Tomorrow would bring new pain, new challenges, new opportunities to fail and try again. The fifty-pound weight would still feel heavy. The seventy-five would still test his limits. The holding drills would still reduce his arms to trembling inadequacy.
But he would return to the platform. Would grip the iron weights with hands that would grow stronger through persistent effort. Would learn to read Grandfather Ironheart’s rhythm and let the mountain’s strength flow through him. Would gradually—so gradually he might not notice the daily progress—transform his body into the instrument required to defend a civilization that moved constantly through territories where threats emerged without warning.

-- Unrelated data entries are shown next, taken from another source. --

/-- **`[mixLetterF A k₀, ∇_{inl k₀}]` EXACTLY, pointwise** (`∇_{inl k₀} = η⁻¹D¹_{k₀}` on the bond carrier; no hypothesis on the shifts):
`((mixLetterF A k₀ ∘ ∇ − ∇ ∘ mixLetterF A k₀)F)(μ,x) = 𝟙[μ = k₀]·Σ_ν( i[τ*_νA_ν, c[D¹_{k₀}, τ*_ν]F_ν] − i[τ*_νA_{k₀}, c[D¹_{k₀}, τ*_ν]F_ν] +
i[cD¹_{k₀}(τ*_νA_ν), τ_{k₀}τ*_νF_ν] − i[cD¹_{k₀}(τ*_νA_{k₀}), τ_{k₀}τ*_νF_ν] + i[cD¹_{k₀}A_{k₀}, τ_{k₀}F_ν] )(x)` — the lattice Leibniz rule for the
component-mixing letter of (3.71): zeroth-order letters `i[∇(coefficient), transported ·]` plus the transport–difference commutators.
[cite: Balaban1985BackgroundPropagators, (3.71) p.404–405 + (3.73) p.405; Balaban1985RegularSpaces, (1.86)–(1.87) p.91] -/
theorem comm_mixLetterF_apply (c : ℂ) (A : κ → S → 𝔸) (k₀ : κ) (F : κ × S → 𝔸) (p : κ × S) :
    (mixLetterF T U A k₀ * diffLetter (bT T) (bU U) c (Sum.inl k₀)
        - diffLetter (bT T) (bU U) c (Sum.inl k₀) * mixLetterF T U A k₀) F p
      = (if p.1 = k₀ then (1 : ℝ) else 0) • ∑ ν,
          ((I : ℂ) • ad (tauB T U ν (A ν) p.2)
              (c • (covD T U k₀ (tauB T U ν (fun z => F (ν, z))) p.2 - tauB T U ν (covD T U k₀ (fun z => F (ν, z))) p.2))
            - (I : ℂ) • ad (tauB T U ν (A k₀) p.2)
              (c • (covD T U k₀ (tauB T U ν (fun z => F (ν, z))) p.2 - tauB T U ν (covD T U k₀ (fun z => F (ν, z))) p.2))
            + (I : ℂ) • ad (c • covD T U k₀ (tauB T U ν (A ν)) p.2) (tauF T U k₀ (tauB T U ν (fun z => F (ν, z))) p.2)
            - (I : ℂ) • ad (c • covD T U k₀ (tauB T U ν (A k₀)) p.2) (tauF T U k₀ (tauB T U ν (fun z => F (ν, z))) p.2)
            + (I : ℂ) • ad (c • covD T U k₀ (A k₀) p.2) (tauF T U k₀ (fun z => F (ν, z)) p.2)) := by
  obtain ⟨μ, x⟩ := p
  simp only [LinearMap.sub_apply, Module.End.mul_apply, Pi.sub_apply, diffLetter_inl, gradLetterF_apply, covD_bond,
    mixLetterF_apply]
  by_cases hμ : μ = k₀
  · subst hμ
    simp only [if_true, one_smul]
    rw [covD_fun_sum, Finset.smul_sum, ← Finset.sum_sub_distrib]
    exact Finset.sum_congr rfl fun ν _ => bracketF_comm T U c μ ν (A ν) (A μ) (fun z => F (ν, z)) x
  · simp only [hμ, if_false, zero_smul, covD, R_zero, sub_zero, smul_zero]
import Mathlib
import Literature.NumberTheory.Transcendental.KZLogCalculusProofs
import Literature.MeasureTheory.Lebesgue.VitaliSet

/-!
# drefute (gen 2) — stub `stub_foldIntegrable` of line `engine-transport`
(crux `UnfoldedLogStokes`, stmt-KontsevichZagierPeriods-2835): the two clauses gen 1 left unmutated

Gen 1 (`Cruxes/UnfoldedLogStokes/DrefuteMutation.lean`) mutated every clause of the registered stub
`stub_foldIntegrable` (skeleton `9328557fb75a`) EXCEPT the semialgebraicity of the two base functions
`h`, `v` ("irrelevant to the line").  This file closes that gap:

* §1 `hv` (`IsSemialgebraicFunOn ℚ σ v`) is LOAD-BEARING — but only through MEASURABILITY: with every
  other clause kept verbatim, a Vitali slab `S ⊆ ℝ¹` (tree fact
  `Literature.MeasureTheory.Lebesgue.Vitali.exists_innerNull_not_nullMeasurableSet`,
  Wheeden–Zygmund Thm. (3.38)) and `v := 1 + 𝟙_S`, `h := 1`, `g := 1 / max 1 u` give an honest
  instance (the band `ℝ¹ × {1} ∪ S × [1,2]` has finite OUTER measure, so the bounded continuous `g`
  is integrable on it) whose folded integrand `h · log v = log 2 · 𝟙_S` is not even a.e.-measurable:
  `not_foldIntegrableWithoutSAv`.  No semialgebraic (indeed no measurable) `v` can do this, so the
  finding is information for the prover, not a defect of the stub: the stub is a pure measure-theory
  lemma in which `hσ`, `hh`, `hv` enter only via measurability (cf. the on-file proof
  `Ideator2.defoldIntegrable_holds`, which uses them exactly at `hσm`, `hBm`, `hmeas`).
* §2 `hh` (`IsSemialgebraicFunOn ℚ σ h`) could NOT be broken and is believed REDUNDANT given `hσ`, `hv`:
  integrability of `g` on the band makes `h` a.e.-measurable on `{v > 1} ∩ σ` (Fubini sections
  `u ↦ g(x,u)·u = h x`), and `h · log v = 0` on `{v = 1}`; recorded as a remark only (a positive
  generalisation is not the refuter's to land).
-/

noncomputable section

set_option linter.dupNamespace false

open Set MeasureTheory Metric
open Literature.NumberTheory.Transcendental
open Literature.ModelTheory.ExponentialFields (IsSemialgebraic isSemialgebraic_univ)

namespace Summit.KontsevichZagierPeriods.KontsevichZagierPeriods.Cruxes.UnfoldedLogStokes.DrefuteG2

/-! ## §0 The registered stub, verbatim (ledger `workitem get stmt-KontsevichZagierPeriods-2835`, skeleton 9328557fb75a) -/

/-- Registered stub `stub_foldIntegrable` (verbatim). -/
def Stub_foldIntegrable : Prop :=
  ∀ (n : ℕ) (σ N : Set (Fin n → ℝ)) (h v : (Fin n → ℝ) → ℝ) (g : (Fin (n + 1) → ℝ) → ℝ), Literature.ModelTheory.ExponentialFields.IsSemialgebraic ℚ σ → Literature.NumberTheory.Transcendental.IsSemialgebraicFunOn ℚ σ h → Literature.NumberTheory.Transcendental.IsSemialgebraicFunOn ℚ σ v → (∀ x ∈ σ, 1 ≤ v x) → MeasureTheory.volume N = 0 → MeasureTheory.IntegrableOn g (Literature.NumberTheory.Transcendental.KZlog.band σ (fun _ => 1) v) → (∀ z ∈ Literature.NumberTheory.Transcendental.KZlog.band σ (fun _ => 1) v, Fin.init z ∉ N → g z = h (Fin.init z) / z (Fin.last n)) → MeasureTheory.IntegrableOn (fun x => h x * Real.log (v x)) σ

/-! ## §1 `hv` deleted: FALSE (Vitali slab) -/

/-- `stub_foldIntegrable` with the clause `IsSemialgebraicFunOn ℚ σ v` DELETED (everything else verbatim). -/
def FoldIntegrableWithoutSAv : Prop :=
  ∀ (n : ℕ) (σ N : Set (Fin n → ℝ)) (h v : (Fin n → ℝ) → ℝ) (g : (Fin (n + 1) → ℝ) → ℝ),
    IsSemialgebraic ℚ σ → IsSemialgebraicFunOn ℚ σ h →
    (∀ x ∈ σ, 1 ≤ v x) → volume N = 0 →
    IntegrableOn g (KZlog.band σ (fun _ => 1) v) →
    (∀ z ∈ KZlog.band σ (fun _ => 1) v, Fin.init z ∉ N → g z = h (Fin.init z) / z (Fin.last n)) →
    IntegrableOn (fun x => h x * Real.log (v x)) σ

/-- A bounded Vitali slab in `ℝ¹`: a set `S ⊆ B(0,1)` which is not null-measurable for Lebesgue
measure (tree fact `Vitali.exists_innerNull_not_nullMeasurableSet`, coordinate functional). -/
theorem exists_bounded_not_nullMeasurableSet_fin_one :
    ∃ S : Set (Fin 1 → ℝ), S ⊆ ball 0 1 ∧ ¬ NullMeasurableSet S volume := by
  obtain ⟨A, -, hS⟩ :=
    Literature.MeasureTheory.Lebesgue.Vitali.exists_innerNull_not_nullMeasurableSet
      (volume : Measure (Fin 1 → ℝ)) (ContinuousLinearMap.proj (R := ℝ) (φ := fun _ : Fin 1 => ℝ) 0)
      (e := fun _ => 1) (by simp) (fun x => by simpa using norm_le_pi_norm x 0)
      (by simp) 0 zero_lt_one
  exact ⟨A ∩ ball 0 1, inter_subset_right, hS _ Subset.rfl inter_subset_left⟩

theorem sa_one₁ : IsSemialgebraicFunOn ℚ (univ : Set (Fin 1 → ℝ)) (fun _ => (1 : ℝ)) := by
  simpa using isSemialgebraicFunOn_ratCast isSemialgebraic_univ 1

/-- The hyperplane `{u = 1}` of `ℝ²` is Lebesgue-null. -/
theorem volume_last_eq_one : volume {z : Fin 2 → ℝ | z (Fin.last 1) = 1} = 0 := by
  rw [volume_pi]
  exact Measure.pi_hyperplane (fun _ : Fin 2 => (volume : Measure ℝ)) (Fin.last 1) (1 : ℝ)

/-- FALSE without `hv`: witness `n = 1`, `σ = ℝ¹`, `N = ∅`, `h = 1`, `v = 1 + 𝟙_S` (`S` a bounded
Vitali slab), `g = 1 / max 1 u` (honestly pinned: `= 1/u` on the band).  The band
`ℝ¹ × {1} ∪ S × [1, 2]` has finite outer measure, so `g` IS integrable on it, while
`h · log v = log 2 · 𝟙_S` is not a.e.-measurable, let alone integrable. -/
theorem not_foldIntegrableWithoutSAv : ¬ FoldIntegrableWithoutSAv := by
  intro H
  obtain ⟨S, hSball, hSnm⟩ := exists_bounded_not_nullMeasurableSet_fin_one
  set v : (Fin 1 → ℝ) → ℝ := fun x => 1 + S.indicator (fun _ => (1 : ℝ)) x with hv_def
  set g : (Fin 2 → ℝ) → ℝ := fun z => 1 / max 1 (z (Fin.last 1)) with hg_def
  have hv1 : ∀ x ∈ (univ : Set (Fin 1 → ℝ)), 1 ≤ v x := fun x _ =>
    le_add_of_nonneg_right (Set.indicator_nonneg (fun _ _ => zero_le_one) _)
  -- the band is contained in a null hyperplane union a bounded box
  have hband_sub : KZlog.band (univ : Set (Fin 1 → ℝ)) (fun _ => (1 : ℝ)) v ⊆
      {z : Fin 2 → ℝ | z (Fin.last 1) = 1} ∪ Icc (fun _ => (-1 : ℝ)) (fun _ => 2) := by
    intro z hz
    rw [KZlog.mem_band] at hz
    obtain ⟨-, h1, h2⟩ := hz
    by_cases hx : Fin.init z ∈ S
    · right
      have h2' : z (Fin.last 1) ≤ 2 := by
        have : v (Fin.init z) = 2 := by rw [hv_def]; simp only [indicator_of_mem hx]; norm_num
        rw [this] at h2; exact h2
      have hx0 : |z 0| < 1 := by
        have hb := hSball hx
        rw [mem_ball_zero_iff] at hb
        have := norm_le_pi_norm (Fin.init z) 0
        rw [Real.norm_eq_abs] at this
        have h0 : Fin.init z 0 = z 0 := rfl
        rw [h0] at this
        exact lt_of_le_of_lt this hb
      rw [mem_Icc]
      constructor
      · intro i
        fin_cases i
        · show (-1 : ℝ) ≤ z 0
          exact (abs_lt.1 hx0).1.le
        · show (-1 : ℝ) ≤ z 1
          exact le_trans (by norm_num) (show (1 : ℝ) ≤ z (Fin.last 1) from h1)
      · intro i
        fin_cases i
        · show z 0 ≤ (2 : ℝ)
          exact le_trans (abs_lt.1 hx0).2.le (by norm_num)
        · show z 1 ≤ (2 : ℝ)
          exact h2'
    · left
      have : v (Fin.init z) = 1 := by rw [hv_def]; simp only [indicator_of_notMem hx, add_zero]
      rw [this] at h2
      exact le_antisymm h2 h1
  have hband_fin : volume (KZlog.band (univ : Set (Fin 1 → ℝ)) (fun _ => (1 : ℝ)) v) < ⊤ := by
    refine lt_of_le_of_lt (measure_mono hband_sub) ?_
    refine lt_of_le_of_lt (measure_union_le _ _) ?_
    rw [volume_last_eq_one, zero_add, Real.volume_Icc_pi]
    exact ENNReal.prod_lt_top (fun _ _ => ENNReal.ofReal_lt_top)
  -- hence the bounded continuous `g` is integrable on the band
  have hg_cont : Continuous g := by
    refine continuous_const.div (continuous_const.max (continuous_apply _)) fun z => ?_
    exact (lt_of_lt_of_le one_pos (le_max_left _ _)).ne'
  have hg_int : IntegrableOn g (KZlog.band (univ : Set (Fin 1 → ℝ)) (fun _ => (1 : ℝ)) v) := by
    haveI : IsFiniteMeasure
        (volume.restrict (KZlog.band (univ : Set (Fin 1 → ℝ)) (fun _ => (1 : ℝ)) v)) :=
      isFiniteMeasure_restrict.2 hband_fin.ne
    refine (integrable_const (1 : ℝ)).mono' hg_cont.measurable.aestronglyMeasurable
      (Filter.Eventually.of_forall fun z => ?_)
    have hpos : (0 : ℝ) < max 1 (z (Fin.last 1)) := lt_of_lt_of_le one_pos (le_max_left _ _)
    rw [hg_def, norm_div, norm_one, Real.norm_eq_abs, abs_of_pos hpos]
    exact (div_le_one hpos).2 (le_max_left _ _)
  -- honest pinning
  have hpin : ∀ z ∈ KZlog.band (univ : Set (Fin 1 → ℝ)) (fun _ => (1 : ℝ)) v, Fin.init z ∉ (∅ : Set _) →
      g z = (fun _ => (1 : ℝ)) (Fin.init z) / z (Fin.last 1) := by
    intro z hz _
    rw [KZlog.mem_band] at hz
    simp only [hg_def, max_eq_right hz.2.1]
  have h := H 1 univ ∅ (fun _ => 1) v g isSemialgebraic_univ sa_one₁ hv1 (by simp) hg_int hpin
  -- the folded integrand is `log 2 · 𝟙_S`, not a.e.-measurable
  have hfun : (fun x => (fun _ => (1 : ℝ)) x * Real.log (v x)) = S.indicator (fun _ => Real.log 2) := by
    ext x
    by_cases hx : x ∈ S
    · simp only [hv_def, indicator_of_mem hx, one_mul]; norm_num
    · simp only [hv_def, indicator_of_notMem hx, add_zero, Real.log_one, mul_zero]
  rw [hfun, integrableOn_univ] at h
  have hpre : (S.indicator fun _ => Real.log 2) ⁻¹' {Real.log 2} = S := by
    ext x
    by_cases hx : x ∈ S
    · simp [hx]
    · simp only [mem_preimage, indicator_of_notMem hx, mem_singleton_iff, hx, iff_false]
      exact fun h0 => (Real.log_pos one_lt_two).ne' h0.symm
  have hnm : NullMeasurableSet S volume := by
    rw [← hpre]
    exact h.aestronglyMeasurable.aemeasurable.nullMeasurableSet_preimage (measurableSet_singleton _)
  exact hSnm hnm

end Summit.KontsevichZagierPeriods.KontsevichZagierPeriods.Cruxes.UnfoldedLogStokes.DrefuteG2
/-- ★ `{P_c, G₂}` modulo `ρ` for the CONFINED COMPETITOR `P_c = κ₀L^{m+1} + κ₁L^m M + ρG_c` and a harmonic remainder `G₂`:
`(8n+14) · L² · {P_c, G₂} = 4(m+1)κ₀A₂ · L^{m+n+2} W + 4(m−n)κ₁A₂ · L^{m+n+1} M W + ρ·J`. [folklore] -/
theorem exists_detP_competitor_remainder {Pc Gc G₂ : RPoly} {κ₀ κ₁ A₂ : ℝ} {m n : ℕ}
    (hPc : Pc = C κ₀ * genL a b d e f ^ (m + 1) + C κ₁ * genL a b d e f ^ m * genM a b d e f + normSq * Gc)
    (h₂ : C (8 * (n : ℝ) + 14) * G₂ = C A₂ * genL a b d e f ^ n * genM a b d e f - normSq * lapP G₂) :
    ∃ J : RPoly, C (8 * (n : ℝ) + 14) * (genL a b d e f ^ 2 * detP Pc G₂)
      = C (4 * ((m : ℝ) + 1) * κ₀ * A₂) * genL a b d e f ^ (m + n + 2) * genW a b d e f
        + C (4 * ((m : ℝ) - n) * κ₁ * A₂) * genL a b d e f ^ (m + n + 1) * genM a b d e f * genW a b d e f + normSq * J := by
  have hk := genL_sq_mul_detP_genL_pow_mul_genM a b d e f m n
  have hj := detP_genL_pow_succ_genL_pow_mul_genM a b d e f m n
  have h3 : C (8 * (n : ℝ) + 14) * (genL a b d e f ^ 2 * detP Pc G₂)
      = genL a b d e f ^ 2 * detP Pc (C (8 * (n : ℝ) + 14) * G₂) := by
    rw [detP_C_mul_right]; ring
  refine ⟨C A₂ * genL a b d e f ^ 2 * detP Gc (genL a b d e f ^ n * genM a b d e f) - genL a b d e f ^ 2 * detP Pc (lapP G₂), ?_⟩
  have h₂' : C (8 * (n : ℝ) + 14) * G₂ = C A₂ * (genL a b d e f ^ n * genM a b d e f) - normSq * lapP G₂ := by
    rw [h₂]; ring
  have hmain : detP Pc (genL a b d e f ^ n * genM a b d e f)
      = C κ₀ * detP (genL a b d e f ^ (m + 1)) (genL a b d e f ^ n * genM a b d e f)
        + C κ₁ * detP (genL a b d e f ^ m * genM a b d e f) (genL a b d e f ^ n * genM a b d e f)
        + normSq * detP Gc (genL a b d e f ^ n * genM a b d e f) := by
    rw [hPc, detP_add_left, detP_add_left, detP_C_mul_left,
      show C κ₁ * genL a b d e f ^ m * genM a b d e f = C κ₁ * (genL a b d e f ^ m * genM a b d e f) by ring, detP_C_mul_left,
      detP_normSq_mul_left']
  rw [h3, h₂', detP_sub_right, detP_C_mul_right, detP_normSq_mul_right', hmain, hj]
  simp only [map_mul, map_add, map_sub, map_ofNat, map_natCast, map_one] at hk ⊢
  linear_combination C A₂ * C κ₁ * hk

This was what it meant to become a Peak-rider defender: not sudden heroic transformation, but patient accumulation of strength through dedicated practice, through iron and stone and the grinding repetition that separated those who merely wanted to be strong from those who committed to doing the work required to actually become strong.
Korin ate his breakfast—simple fare designed to fuel recovery and provide the nutrients his body would need to repair the damage the morning’s training had inflicted—and felt something settling in his chest. Not certainty of success, but commitment to process. Not confidence of eventual mastery, but acceptance of the long road ahead.
The weights would wait on the platform tomorrow. And he would return to lift them, one repetition at a time, building the strength that would make him worthy of defending the people and the civilization that had called to something deep in his soul.
Iron and stone. Mountain and strength. The path forward measured not in dramatic leaps but in patient repetition, in small daily choices to show up and do the work, in the stubborn faith that consistent effort would eventually forge the defender he was meant to become.